In ascertaining the viability of a claim for contribution the First Department has at various times defined the dispositive factor as "the measure of damages sought" (Rockefeller University v. Tishman Construction Corporation of New York, 240 AD2d 341, 343 [1st Dept 1997], lv den 91 NY2d 803), "the existence of the duty owed to plaintiff" (Trustees of Columbia University in the City of New York v.Mitchell/Giurgola Associates, supra, 109 AD2d at 455-456), and the role played by the prospective defendant's breach of duty "in causing or augmenting the injury for which contribution is sought" (Trump Village Section 3, Inc. v. New York State Housing Finance Agency, 307 AD2d 891, 896 [1st Dept 2003], lv den 1 NY3d 504). Under none of those standards can Farinella state a claim for contribution against K Square.

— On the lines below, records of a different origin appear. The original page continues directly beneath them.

import Literature.Probability.Percolation.BoxCrossingLowerBound
import Literature.Probability.Percolation.HalfSpaceBrickSeeds
import HarnessLib

/-!
# RSW circuits fail in `k` disjoint annuli with probability `≤ (1 - c)^k`: stub
`stub_kernel_circuitsFail_pow` (K7) of line `hitting-tournament` for crux `LagHandOff`
(stmt-CriticalPhenomena-10268)

The probabilistic half of seat c5's "contacts accumulate" lemma for critical bond percolation
on `ℤ²` near the wired arc: if the RSW circuit bound `c ≤ P_{1/2}(O(l))` holds at every scale
`l ≥ 1` (Grimmett's event `O(l)`: an open circuit of the square annulus
`A(l) = B(3l) ∖ B(l)` around the origin, `openCircuitAround`,
`Literature/Probability/Percolation/AnnulusCircuits.lean`), then for every lattice point `v`,
every `l₀ ≥ 1` and every `k`, the probability that NONE of the `k` annuli `v + A(l₀ 4^j)`,
`j < k`, contains an open circuit around `v` (`openCircuitAroundAt`,
`Literature/Probability/Percolation/LatticeTraceGeometry.lean`) is at most `(1 - c)^k`.

Proof (Grimmett, *Percolation* (1999), §11.7 with §2.2).

1. *Locality.* `openCircuitAroundAt v l` — hence its complement — is determined by the
   lattice pairs `{x, y}` with `x - v, y - v ∈ A(l)` (a witnessing cycle has its support in
   `v + A(l)`, so all its edges are such pairs): `determinedBy_openCircuitAroundAt`.
2. *Disjointness.* For `j < j'` we have `3 · l₀ 4^j < l₀ 4^{j+1} ≤ l₀ 4^{j'}`, so
   `B(3 l₀ 4^j) ⊆ B(l₀ 4^{j'})` and the annuli `A(l₀ 4^j)`, `A(l₀ 4^{j'})` are disjoint; hence
   so are the two sets of pairs (`pairwiseDisjoint_annulusPairsAt`).
3. *Independence.* Events determined by pairwise disjoint edge sets are jointly independent
   under the product measure (`bondPercolation_real_biInter_eq_prod`,
   `Literature/Probability/Percolation/HalfSpaceBrickSeeds.lean`), so the probability of the
   intersection is the product of the `k` probabilities
   `1 - P(openCircuitAroundAt v (l₀ 4^j)) = 1 - P(O(l₀ 4^j)) ≤ 1 - c` (translation invariance
   `bondPercolation_real_openCircuitAroundAt`, and the hypothesis at `l = l₀ 4^j ≥ 1`).

Helpers live in the sub-namespace `KernelCircuitsFail`.
-/

noncomputable section

open Set Metric MeasureTheory
open Literature.Probability.Percolation Literature.Probability.LatticeModels
open Literature.Probability.RandomPlanarGeometry

namespace Summit.CriticalPhenomena.CardyFormulaZ2.Cruxes.LagHandOff.HittingTournament

namespace KernelCircuitsFail

/-! ### Locality of the translated circuit event -/

/-- **`O(l)` around `v` depends only on the pairs of sites of `v + A(l)`.** The event
`openCircuitAroundAt v l` is determined by the set of pairs `{x, y}` with
`x - v, y - v ∈ A(l) = annulus 2 l (3l)`: every edge of a witnessing cycle joins two vertices of
its support, which lies in `v + A(l)`. (Grimmett 1999, §11.7 with §2.2.) -/
theorem determinedBy_openCircuitAroundAt (v : Site 2) (l : ℕ) :
    DeterminedBy (openCircuitAroundAt v l)
      {e : Sym2 (Site 2) | ∀ x ∈ e, x - v ∈ annulus 2 l (3 * l)} := by
  rw [determinedBy_iff]
  suffices h : ∀ ω ω' : Set (Sym2 (Site 2)),
      ω ∩ {e : Sym2 (Site 2) | ∀ x ∈ e, x - v ∈ annulus 2 l (3 * l)} =
        ω' ∩ {e : Sym2 (Site 2) | ∀ x ∈ e, x - v ∈ annulus 2 l (3 * l)} →
      ω ∈ openCircuitAroundAt v l → ω' ∈ openCircuitAroundAt v l from
    fun ω ω' hF => ⟨h ω ω' hF, h ω' ω hF.symm⟩
  rintro ω ω' hF ⟨u, w, hc, hs, he, ho⟩
  refine ⟨u, w, hc, hs, fun e he' => ?_, ho⟩
  have heF : e ∈ {e : Sym2 (Site 2) | ∀ x ∈ e, x - v ∈ annulus 2 l (3 * l)} :=
    fun x hx => hs x (w.mem_support_of_mem_edges he' hx)
  have : e ∈ ω ∩ {e : Sym2 (Site 2) | ∀ x ∈ e, x - v ∈ annulus 2 l (3 * l)} := ⟨he e he', heF⟩
  rw [hF] at this
  exact this.1

/-- … hence so is the complement "no open circuit of `v + A(l)` around `v`". -/
theorem determinedBy_compl_openCircuitAroundAt (v : Site 2) (l : ℕ) :
    DeterminedBy (openCircuitAroundAt v l)ᶜ
      {e : Sym2 (Site 2) | ∀ x ∈ e, x - v ∈ annulus 2 l (3 * l)} :=
  (determinedBy_openCircuitAroundAt v l).compl

/-! ### The annuli `v + A(l₀ 4^j)` have pairwise disjoint sets of pairs -/

/-- For `j < j'` the annuli `A(l₀ 4^j) ⊆ B(3 l₀ 4^j)` and `A(l₀ 4^{j'}) = B(3 l₀ 4^{j'}) ∖ B(l₀ 4^{j'})`
are disjoint, because `3 l₀ 4^j ≤ l₀ 4^{j'}`. -/
theorem not_mem_annulus_of_lt {l₀ j j' : ℕ} (hlt : j < j') {x : Site 2}
    (hx : x ∈ annulus 2 (l₀ * 4 ^ j) (3 * (l₀ * 4 ^ j))) :
    x ∉ annulus 2 (l₀ * 4 ^ j') (3 * (l₀ * 4 ^ j')) := by
  rw [mem_annulus] at hx ⊢
  rintro ⟨-, hx'⟩
  refine hx' (box_mono 2 ?_ hx.1)
  calc 3 * (l₀ * 4 ^ j) ≤ 4 * (l₀ * 4 ^ j) := Nat.mul_le_mul_right _ (by norm_num)
    _ = l₀ * 4 ^ (j + 1) := by ring
    _ ≤ l₀ * 4 ^ j' := Nat.mul_le_mul_left _ (Nat.pow_le_pow_right (by norm_num) hlt)

/-- **The sets of pairs of sites of the annuli `v + A(l₀ 4^j)`, `j ∈ ℕ`, are pairwise
disjoint** (a common pair would have an endpoint in two disjoint annuli). -/
theorem pairwiseDisjoint_annulusPairsAt (v : Site 2) (l₀ : ℕ) (s : Set ℕ) :
    s.PairwiseDisjoint fun j =>
      {e : Sym2 (Site 2) | ∀ x ∈ e, x - v ∈ annulus 2 (l₀ * 4 ^ j) (3 * (l₀ * 4 ^ j))} := by
  intro j _ j' _ hjj'
  refine Set.disjoint_left.2 fun e hej hej' => ?_
  have hx := hej _ (Sym2.out_fst_mem e)
  have hx' := hej' _ (Sym2.out_fst_mem e)
  rcases lt_or_gt_of_ne hjj' with h | h
  · exact not_mem_annulus_of_lt h hx hx'
  · exact not_mem_annulus_of_lt h hx' hx

/-! ### One annulus: the circuit fails with probability `≤ 1 - c` -/

/-- **One scale.** Under the RSW circuit bound `c ≤ P_{1/2}(O(l))` (`l ≥ 1`), for `l₀ ≥ 1` the
annulus `v + A(l₀ 4^j)` contains no open circuit around `v` with probability `≤ 1 - c`
(complement rule and translation invariance `P(O(l) around v) = P(O(l))`). -/
theorem real_compl_openCircuitAroundAt_le {c : ℝ}
    (hc : ∀ l : ℕ, 1 ≤ l → c ≤ (bondPercolation (zdGraph 2) half).real (openCircuitAround l))
    (v : Site 2) {l₀ : ℕ} (hl₀ : 1 ≤ l₀) (j : ℕ) :
    (bondPercolation (zdGraph 2) half).real (openCircuitAroundAt v (l₀ * 4 ^ j))ᶜ ≤ 1 - c := by
  rw [measureReal_compl (measurableSet_openCircuitAroundAt v _), probReal_univ,
    bondPercolation_real_openCircuitAroundAt]
  have hl : 1 ≤ l₀ * 4 ^ j := Nat.mul_pos hl₀ (Nat.pow_pos (by norm_num))
  linarith [hc (l₀ * 4 ^ j) hl]

end KernelCircuitsFail

open KernelCircuitsFail in
/-- **K7 `stub_kernel_circuitsFail_pow`.** If `c ≤ P_{1/2}(O(l))` for every `l ≥ 1` (RSW circuit
bound for Grimmett's event `O(l)`: an open circuit of `A(l) = B(3l) ∖ B(l)` around the origin),
then for every lattice point `v`, every `l₀ ≥ 1` and every `k`, the probability that none of
the `k` annuli `v + A(l₀ 4^j)`, `j < k`, carries an open circuit around `v` is at most
`(1 - c)^k`: the `k` complementary events are determined by the pairwise disjoint sets of pairs
of sites of the annuli (`3 · 4^j < 4^{j+1}`), hence independent under the product measure, and
each has probability `1 - P(O(l₀ 4^j)) ≤ 1 - c` by translation invariance.
(Grimmett 1999, §11.7 with §2.2.) -/
theorem stub_kernel_circuitsFail_pow :
    ∀ (c : ℝ), (∀ l : ℕ, 1 ≤ l → c ≤ (bondPercolation (zdGraph 2) half).real (openCircuitAround l)) →
      ∀ (v : Site 2) (l₀ k : ℕ), 1 ≤ l₀ →
        (bondPercolation (zdGraph 2) half).real
            (⋂ j ∈ Finset.range k, (openCircuitAroundAt v (l₀ * 4 ^ j))ᶜ) ≤ (1 - c) ^ k := by
  intro c hc v l₀ k hl₀
  rw [bondPercolation_real_biInter_eq_prod (zdGraph 2) half (Finset.range k)
    (fun j => (openCircuitAroundAt v (l₀ * 4 ^ j))ᶜ)
    (fun j => {e : Sym2 (Site 2) | ∀ x ∈ e, x - v ∈ annulus 2 (l₀ * 4 ^ j) (3 * (l₀ * 4 ^ j))})
    (fun j _ => determinedBy_compl_openCircuitAroundAt v _)
    (fun j _ => (measurableSet_openCircuitAroundAt v _).compl)
    (pairwiseDisjoint_annulusPairsAt v l₀ _)]
  calc ∏ j ∈ Finset.range k,
        (bondPercolation (zdGraph 2) half).real (openCircuitAroundAt v (l₀ * 4 ^ j))ᶜ
      ≤ ∏ _j ∈ Finset.range k, (1 - c) :=
        Finset.prod_le_prod (fun _ _ => measureReal_nonneg) fun j _ =>
          real_compl_openCircuitAroundAt_le hc v hl₀ j
    _ = (1 - c) ^ k := by rw [Finset.prod_const, Finset.card_range]

end Summit.CriticalPhenomena.CardyFormulaZ2.Cruxes.LagHandOff.HittingTournament

end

To seek contribution from K Square Farinella must essentially admit to its own malpractice, since Farinella's only tenable claim against K Square is that it was negligent in not catching Farinella's error and hence is a successive tortfeasor. This in itself is not fatal to Farinella's claim since K Square could be liable as a successor tortfeasor, but it is relevant to the question of damages. Here, plaintiffs are seeking to be compensated for the damages they incurred as a result of Farinella's negligence before K Square was hired to draw up the plans. Had K Square caught Farinella's mistake at the first possible opportunity, it would not have reduced plaintiffs' alleged damages prior to that point since the building has already been bought based on unfounded expectations. Nor would plaintiffs' proposed development of the property have been possible if K Square had drawn up the plans in accordance with the correct zoning standards.
The court thus finds that Farinella's claim for contribution based on professional malpractice also cannot be sustained. In assessing a motion under CPLR 3211(a)(7), "the criterion is whether the proponent of the pleading has a cause of action, not whether he has stated one" (Leon v.Martinez, 84 NY2d 83, 88, [citations omitted]). As discussed above, Farinella has stated a theoretically valid cause of action, but one which is not viable under the facts of this case.
This dismissal must be without prejudice to Farinella's resurrection of the claim should plaintiffs amend their complaint to seek damages causally connected to K Square's alleged negligence.
Accordingly, Farinella's cross-motion to amend the third-party complaint is granted to the extent that the proposed amended third-party complaint attached as exhibit B to Farinella's moving papers is hereby deemed filed and served.
K Square's motion to dismiss, as addressed to the amended pleading, is granted in its entirety.
This decision constitutes the order of the court.